Jean-Yves Laurichesse
La loge de mer
Roman
2015. 136 p. 14/19.
ISBN 978.2.86853.608.2
17,00 €
|
Le livre
«Il se retrouva dans la rue. Le soir d’automne descendait sur la ville. Il avait plu pendant qu’il visitait le musée. Les magasins abaissaient bruyamment leurs rideaux de fer. La lumière des réverbères éclaboussait le pavement mouillé des rues. Il était arrivé là sans but, simplement parce que c’était avant la frontière la dernière ville d’une certaine importance. Il avait voulu partir le plus loin possible sans pourtant quitter le pays, par lassitude plus que par attachement. Il lui semblait aussi qu’aller vers le sud était préférable, à cause de cette illusion de descendre que donnent les cartes de géographie. Monter lui eût été plus difficile. Le sentiment d’un échec général et définitif pesait trop lourdement sur lui.»
Un homme arrive en train dans une ville inconnue proche de la mer. Entré au musée par désoeuvrement, il est fasciné par une scène figurant sur un retable du XVe siècle. Les jours suivants, il se trouve pris dans un réseau serré de rencontres, d’images, de rêves, et mêlé malgré lui à un fait divers crapuleux. De signe en signe, entre ombre et lumière, une histoire se construit, qui va changer sa vie.
L’auteur
Jean-Yves Laurichesse est né en 1956 à Guéret.
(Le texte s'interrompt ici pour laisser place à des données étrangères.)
/-!
# The large-height argument of Mossinghoff–Trudgian–Yang (§5), I: the base window and window-minimal zeros

Topic `Literature/NumberTheory/LFunctions`. Part of the decomposition of
`Literature.NumberTheory.LFunctions.zero_free_region_vinogradov_korobov` (rh.S10 = Mossinghoff–Trudgian–Yang, *Res. Number
Theory* 10 (2024) = arXiv:2212.06867, Thm. 1.1; architecture in `VinogradovKorobov.lean`). The aim
of this strand is to PROVE the named fact `Literature.NumberTheory.LFunctions.zero_bound_large_height_mossinghoff_trudgian_yang`
(§5 of the source: every zero `β + it`, `t ≥ T₀ = exp 52238`, has `Z(β, t) ≥ M₁ = 0.048976`,
`Z(β, t) = (1 − β) B^{2/3} (log t)^{2/3} (log log t)^{1/3}`, `B = 4.45`) from the zero inequality
Lemma 4.7 (`VinogradovKorobovInputs.lean`) and the printed inputs. This first file supplies the
two preliminary steps of §5 that do not involve Lemma 4.7, both from Theorem 1.4
(`zero_free_region_intermediate_mossinghoff_trudgian_yang`). Theorem 1.4 is used only for
`|t| ≥ exp 7000`, and every theorem depending on it is given in two forms: the primed form
(`zero_bound_base_window'`, `one_sub_ge_of_intermediate'`, `mtyZ_mul_rpow_ge'`, `mtyZ_nonneg'`,
`exists_window_minimal_zero_of_le'`, `exists_window_minimal_zero'`) assumes only
`hI : IntermediateRegionFrom (exp 7000)` — a definition made here: the region of Theorem 1.4
asserted from a given height on; this is the form fed by the proof of Theorem 1.4 from Lemma 6.1
(`VinogradovKorobovIntermediate.lean`, which delivers it from `exp 1001` on) — and the unprimed
form takes Theorem 1.4 itself (through `intermediateRegionFrom_exp_7000`):

* `Literature.NumberTheory.LFunctions.VK.third_inequality`, `Literature.NumberTheory.LFunctions.VK.zero_bound_base_window` — the source's "third
  inequality … verified by a numerical computation": on the base window `t ∈ [T₀ − 1, T₀)` (indeed
  on `exp 52237.99 ≤ t ≤ exp 52238`) Theorem 1.4 already gives `Z(β, t) ≥ M₁`
  (certificate: `(0.05035/h − 0.0349/h²) · 4.45^{2/3} u^{2/3}(log u)^{1/3} ≥ 0.048976` on
  `[52237.99, 52238]`, relative margin `1.0·10⁻⁵`, via the segment machinery of
  `VinogradovKorobov.lean`);
* `Literature.NumberTheory.LFunctions.VK.exists_window_minimal_zero` (and `…_of_le`, for any threshold `M ≤ M₁`) — **the
  choice of the zero `β + it`.** The source sets
  `M := inf Z` over zeros of height `≥ T₀`, assumes `M < M₁`, and picks a zero with
  `M ≤ Z ≤ M(1 + δ)`, `δ = min(10⁻¹⁰⁰/log T₀, (M₁ − M)/(2M))`; this needs `M > 0`, which the
  source does not justify (it would follow from an inexplicit Vinogradov–Korobov region). We
  replace it by a self-contained statement with the same output: if some zero of height `≥ T₀`
  has `Z < M₁`, then for every `δ > 0` there is such a zero which is *window-minimal up to the
  factor `1 + δ`* — every zero `β' + it'` with `t − 1 ≤ t' ≤ 40t + 1` has
  `(1 + δ) Z(β', t') ≥ Z(β, t)`. This is exactly what (5.3)–(5.4) of the source use (the rectangle
  `1 − λ < Re s ≤ 1`, `t − 1 ≤ Im s ≤ Kt + 1` is then zero-free for
  `λ = Z(β,t)/((1+δ) B^{2/3} L₁^{2/3} L₂^{1/3})`, and `(1 − β)/λ ≤ (1 + δ) L₁/log t`). Proof: a
  descending chain `Z(ρ_{n+1}) < Z(ρ_n)/(1 + δ)`, `t_{n+1} ≤ 40t_n + 1` stays above `T₀` by the
  base window and must terminate, because Theorem 1.4 gives the a-priori bound
  `Z(β, t)(log t)^{1/3} ≥ 1.827` (`Literature.NumberTheory.LFunctions.VK.mtyZ_mul_rpow_ge`: `1 − β ≥ 0.305/log t`,
  `log log t ≥ 10.86`) while `log t_n ≤ log t₀ + n log 41` (Bernoulli's inequality finishes).

Everything here is proved (no new facts).

## References

* M. J. Mossinghoff, T. S. Trudgian, A. Yang, op. cit., §5: (5.1)–(5.4) and the "third
  inequality"; Theorem 1.4 (`MossinghoffTrudgianYangRNT2024`).
-/

noncomputable section
open Complex Real
import Mathlib
import Summits.Ventures.PercRepro2.HCov
import Summits.Ventures.PercRepro2.RECMReduction
import Summits.Ventures.PercRepro2.CCWReduced
import Summits.Ventures.PercRepro2.GcSkelRules
import Summits.Ventures.PercRepro2.GcSkelReductionT
import Summits.Ventures.PercRepro2.GcSkelReductionO
import Summits.Ventures.PercRepro2.OStarGlue
import Summits.Ventures.PercRepro2.BStarGlue
import Summits.Ventures.PercRepro2.A3BStarGlue

/-!
# The residual minus the star of `b` and the `{a₃, b}`-star of `o` (blind cell PercRepro2,
typer-1 g54)

mine-2 g39's two mirrors of the star theorem (`CovForm.OStar.HCov_of_bstar`, BStarGlue p673132:
every edge at `b` leads to `a₁`, `a₂` or `o`; `CovForm.OStar.HCov_of_a3bstar`, A3BStarGlue
p673313: every edge at `o` leads to `a₃` or `b`), folded into the weighted residual by the
pattern of `GcSkelReductionO.lean`:

* the `b`-star is `OToMarks ends b a₁ a₂ o` (the same predicate with the poles exchanged);
  **`HCov_of_bToMarks`** on simple graphs, through `exists_star_of_oToMarks` at `b`;
* **`OTwoToMarks ends o x y`** — every non-loop edge at `o` is `{o, x}` or `{o, y}`;
  `exists_star_none_of_oTwoToMarks` (the relocated map is a `Star` with the middle slot `none`);
  **`HCov_of_oA3BToMarks`**;
* **`WReducedOB`** := `WReducedO` ∧ ¬ `OToMarks ends b a₁ a₂ o` ∧ ¬ `OTwoToMarks ends o a₃ b`;
  **`HCov_all_iff_HCovWRedOB_all`**; on the residual `b` has a non-loop edge to a vertex other
  than `a₁, a₂, o` (`exists_b_edge_off_of_wredOB`) and `o` one to a vertex other than `a₃, b`
  (`exists_o_edge_off_a3b_of_wredOB`) — with `exists_o_edge_off_of_wredO`, `o` and `b` each have
  a non-loop edge to an unmarked vertex or to `a₃`, and `o` one more outside `{a₃, b}`.
-/

namespace Summit.Ventures.PercRepro2

open CovForm RECM

namespace WRed

/-! ## The two-target star of `o` -/

section TwoTargets

variable {V : Type*} {E : Type*} [DecidableEq V]

/-- **The two-target star class of `o`, loops ignored**: every non-loop edge at `o` is `{o, x}` or
`{o, y}`. -/
def OTwoToMarks (ends : E → Sym2 V) (o x y : V) : Prop :=
  ∀ e, o ∈ ends e → ¬ (ends e).IsDiag → ends e = s(o, x) ∨ ends e = s(o, y)

open Classical in
/-- **The slots from simplicity, middle slot empty**: on a simple graph in the two-target star
class `{x, y}` of `o`, the relocated map is a `Star` (in mine-2's parametrisation
`Star ends o x m y'`) whose middle slot is `none`. -/
theorem exists_star_none_of_oTwoToMarks {ends : E → Sym2 V} (hsimp : Simple ends)
    {o x m y : V} (h : OTwoToMarks ends o x y) (hox : o ≠ x) (hom : o ≠ m) (hoy : o ≠ y)
    (hxm : x ≠ m) (hxy : x ≠ y) (hmy : m ≠ y) {z : V} (hoz : o ≠ z) :
    ∃ e₁ eb : Option E, CovForm.OStar.Star (relocateO ends o x) o x m z y e₁ none eb := by
  let slot : V → Option E := fun t =>
    if ht : ∃ e, ends e = s(o, t) then some (Classical.choose ht) else none
  have hslot : ∀ t, t ≠ o → ∀ e, slot t = some e → relocateO ends o x e = s(o, t) := by
    intro t hto e he
    simp only [slot] at he
    split_ifs at he with ht
    · have hc := Classical.choose_spec ht
      rw [Option.some_inj] at he
      subst he
      rw [relocateO_agree ends o x _ (by rw [hc, Sym2.mk_isDiag_iff]; exact fun h => hto h.symm)]
      exact hc
  have hall : ∀ e, o ∈ relocateO ends o x e → slot x = some e ∨ none = some e ∨ slot y = some e := by
    intro e he
    have hnd := not_loop_at_o_relocateO hox he
    rw [relocateO_agree' ends o x e hnd] at he hnd
    have key : ∀ t, t ≠ o → ends e = s(o, t) → slot t = some e := by
      intro t hto hex
      have ht : ∃ e', ends e' = s(o, t) := ⟨e, hex⟩
      simp only [slot, dif_pos ht]
      congr 1
      by_contra hne
      exact hsimp _ _ (Ne.symm hne) (by rw [hex, Sym2.mk_isDiag_iff]; exact fun h => hto h.symm)
        (by rw [hex, Classical.choose_spec ht])
    rcases h e he hnd with hx | hy
    · exact Or.inl (key x hox.symm hx)
    · exact Or.inr (Or.inr (key y hoy.symm hy))
  exact ⟨slot x, slot y, ⟨hslot x hox.symm, (fun _ he => nomatch he),
    hslot y hoy.symm, hall, hox, hom, hoz, hoy, hxm, hxy, hmy⟩⟩

end TwoTargets

/-! ## (HCOV) on the two mirror classes -/

section Mirrors

variable {V : Type*} {E : Type*} [Fintype E] [DecidableEq E] [DecidableEq V] {R : Type*}
  [Field R] [LinearOrder R] [IsStrictOrderedRing R]

/-- **(HCOV) on the loop-ignored star class of `b`** (every non-loop edge at `b` leads to `a₁`,
`a₂` or `o`) of a simple graph, through mine-2 g39's `HCov_of_bstar`. -/
theorem HCov_of_bToMarks {ends : E → Sym2 V} (hsimp : Simple ends) {o a₁ a₂ a₃ b : V}
    (h : OToMarks ends b a₁ a₂ o) (hb1 : b ≠ a₁) (hb2 : b ≠ a₂) (hb3 : b ≠ a₃) (hob : o ≠ b)
    (h12 : a₁ ≠ a₂) (ho1 : o ≠ a₁) (ho2 : o ≠ a₂) (p : E → R) (hp : IsProbVec p) :
    HCov p ends o a₁ a₂ a₃ b := by
  classical
  obtain ⟨e₁, e₂, eo, hS⟩ := exists_star_of_oToMarks hsimp h hb1 hb2 hb3 hob.symm h12 ho1 ho2
  unfold HCov
  rw [Gc_eq_of_agree_nonLoop p (relocateO_agree ends b a₁) (relocateO_agree' ends b a₁)]
  exact CovForm.OStar.HCov_of_bstar hS p hp

/-- **(HCOV) on the loop-ignored `{a₃, b}`-star class of `o`** (every non-loop edge at `o` leads
to `a₃` or `b`) of a simple graph, through mine-2 g39's `HCov_of_a3bstar`. -/
theorem HCov_of_oA3BToMarks {ends : E → Sym2 V} (hsimp : Simple ends) {o a₁ a₂ a₃ b : V}
    (h : OTwoToMarks ends o a₃ b) (ho1 : o ≠ a₁) (ho2 : o ≠ a₂) (ho3 : o ≠ a₃) (hob : o ≠ b)
    (h13 : a₁ ≠ a₃) (hb1 : b ≠ a₁) (hb3 : b ≠ a₃) (p : E → R) (hp : IsProbVec p) :
    HCov p ends o a₁ a₂ a₃ b := by
  classical
  obtain ⟨e₁, eb, hS⟩ := exists_star_none_of_oTwoToMarks hsimp h ho3 ho1 hob h13.symm hb3.symm
    hb1.symm ho2
  unfold HCov
  rw [Gc_eq_of_agree_nonLoop p (relocateO_agree ends o a₃) (relocateO_agree' ends o a₃)]
  exact CovForm.OStar.HCov_of_a3bstar hS p hp

end Mirrors

/-! ## The residual minus the two mirrors -/

section ClassOB

variable {V : Type*} {E : Type*} [Fintype E] [DecidableEq E] [DecidableEq V]

/-- **The residual minus the star of `b` and the `{a₃, b}`-star of `o`**. -/
structure WReducedOB (ends : E → Sym2 V) (o a₁ a₂ a₃ b : V) : Prop
    extends WReducedO ends o a₁ a₂ a₃ b where
  /-- not the star class of `b` -/
  notBStar : ¬ OToMarks ends b a₁ a₂ o
  /-- not the `{a₃, b}`-star class of `o` -/
  notOA3B : ¬ OTwoToMarks ends o a₃ b

omit [DecidableEq E] in
/-- **On the residual `b` has a non-loop edge to a vertex other than `a₁`, `a₂`, `o`.** -/
theorem exists_b_edge_off_of_wredOB {ends : E → Sym2 V} {o a₁ a₂ a₃ b : V}
    (h : WReducedOB ends o a₁ a₂ a₃ b) :
    ∃ (e : E) (x : V), ends e = s(b, x) ∧ x ≠ b ∧ x ≠ a₁ ∧ x ≠ a₂ ∧ x ≠ o := by
  by_contra hc
  push Not at hc
  apply h.notBStar
  intro e he hd
  obtain ⟨x, hx⟩ := Sym2.mem_iff_exists.mp he
  have hxb : x ≠ b := by
    intro hxb
    rw [hx, hxb, Sym2.mk_isDiag_iff] at hd
    exact hd rfl
  by_cases h1 : x = a₁
  · exact Or.inl (by rw [hx, h1])
  by_cases h2 : x = a₂
  · exact Or.inr (Or.inl (by rw [hx, h2]))
  by_cases ho : x = o
  · exact Or.inr (Or.inr (by rw [hx, ho]))
  exact absurd (hc e x hx hxb h1 h2) ho

omit [DecidableEq E] in
/-- **On the residual `o` has a non-loop edge to a vertex other than `a₃`, `b`.** -/
theorem exists_o_edge_off_a3b_of_wredOB {ends : E → Sym2 V} {o a₁ a₂ a₃ b : V}
    (h : WReducedOB ends o a₁ a₂ a₃ b) :
    ∃ (e : E) (x : V), ends e = s(o, x) ∧ x ≠ o ∧ x ≠ a₃ ∧ x ≠ b := by
  by_contra hc
  push Not at hc
  apply h.notOA3B
  intro e he hd
  obtain ⟨x, hx⟩ := Sym2.mem_iff_exists.mp he
  have hxo : x ≠ o := by
    intro hxo
    rw [hx, hxo, Sym2.mk_isDiag_iff] at hd
    exact hd rfl
  by_cases h3 : x = a₃
  · exact Or.inl (by rw [hx, h3])
  by_cases hb : x = b
  · exact Or.inr (by rw [hx, hb])
  exact absurd (hc e x hx hxo h3) hb

end ClassOB

section Closure

variable (R : Type*) [Field R] [LinearOrder R] [IsStrictOrderedRing R]

/-- **(HCOV) on the residual minus the two mirrors**. -/
def HCovWRedOB_all : Prop :=
  ∀ (V E : Type) [Fintype V] [DecidableEq V] [Fintype E] [DecidableEq E]
    (ends : E → Sym2 V) (p : E → R), IsProbVec p →
    ∀ o a₁ a₂ a₃ b : V, a₁ ≠ a₂ → a₁ ≠ a₃ → a₂ ≠ a₃ → o ≠ a₁ → o ≠ a₂ → o ≠ a₃ → o ≠ b →
      b ≠ a₁ → b ≠ a₂ → b ≠ a₃ → WReducedOB ends o a₁ a₂ a₃ b → HCov p ends o a₁ a₂ a₃ b

end Closure

section Main

variable {R : Type*} [Field R] [LinearOrder R] [IsStrictOrderedRing R]

/-- The two mirror classes are theorems on the residual: no induction. -/
theorem HCovWRedO_all_of_HCovWRedOB_all (hB : HCovWRedOB_all R) : HCovWRedO_all R := by
  intro V E _ _ _ _ ends p hp o a₁ a₂ a₃ b h12 h13 h23 ho1 ho2 ho3 hob hb1 hb2 hb3 hred
  by_cases hS : OToMarks ends b a₁ a₂ o
  · exact HCov_of_bToMarks hred.simple hS hb1 hb2 hb3 hob h12 ho1 ho2 p hp
  by_cases hS' : OTwoToMarks ends o a₃ b
  · exact HCov_of_oA3BToMarks hred.simple hS' ho1 ho2 ho3 hob h13 hb1 hb3 p hp
  exact hB V E ends p hp o a₁ a₂ a₃ b h12 h13 h23 ho1 ho2 ho3 hob hb1 hb2 hb3 ⟨hred, hS, hS'⟩

/-- **THE WEIGHTED RESIDUAL MINUS THE TWO MIRRORS**: (HCOV) for every finite weighted graph with
five distinct marks follows from (HCOV) on `WReducedOB`. -/
theorem HCov_all_of_HCovWRedOB_all (hB : HCovWRedOB_all R) : HCov_all R :=
  HCov_all_of_HCovWRedO_all (HCovWRedO_all_of_HCovWRedOB_all hB)

/-- The residual minus the two mirrors is a faithful reduction. -/
theorem HCov_all_iff_HCovWRedOB_all : HCov_all R ↔ HCovWRedOB_all R :=
  ⟨fun h V E _ _ _ _ ends p hp o a₁ a₂ a₃ b h12 h13 h23 ho1 ho2 ho3 hob hb1 hb2 hb3 _ =>
    h V E ends p hp o a₁ a₂ a₃ b h12 h13 h23 ho1 ho2 ho3 hob hb1 hb2 hb3,
   HCov_all_of_HCovWRedOB_all⟩

/-- The residuals are equivalent closures. -/
theorem HCovWRedO_all_iff_HCovWRedOB_all : HCovWRedO_all R ↔ HCovWRedOB_all R := by
  rw [← HCov_all_iff_HCovWRedO_all, ← HCov_all_iff_HCovWRedOB_all]

end Main

end WRed

end Summit.Ventures.PercRepro2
Ses quatre premiers romans, Place Monge, Les pas de l’ombre, L’hiver en Arcadie et Les brisées ont paru à nos éditions en 2008, 2009, 2011 et 2013.
Également professeur de littérature française à l’Université de Toulouse-Le Mirail, il a publié des essais critiques et dirigé des ouvrages collectifs sur Jean Giono, Claude Simon, Richard Millet, l’imaginaire, la mémoire et l’intertextualité.
Extrait
Hermann était arrivé dans la ville après un long voyage en train de nuit, dormant peu, le plus souvent allongé les yeux ouverts, pensant aux paysages traversés qui amassaient leur épaisseur d’ombre entre hier et demain. Après avoir trouvé un hôtel dans le centre ancien, il était sorti explorer un peu les alentours. Il avait découvert le musée par hasard, s’étant aventuré sous le porche d’un bel hôtel particulier comme il aimait à le faire dans les villes inconnues. L’entrée donnait sur la cour intérieure et il s’était dit qu’il pourrait y passer les moments incertains qui le séparaient du soir. Il n’en attendait aucun plaisir, à peine une distraction passagère. Il ne se doutait pas qu’une peinture exercerait sur lui une aussi inexplicable attraction.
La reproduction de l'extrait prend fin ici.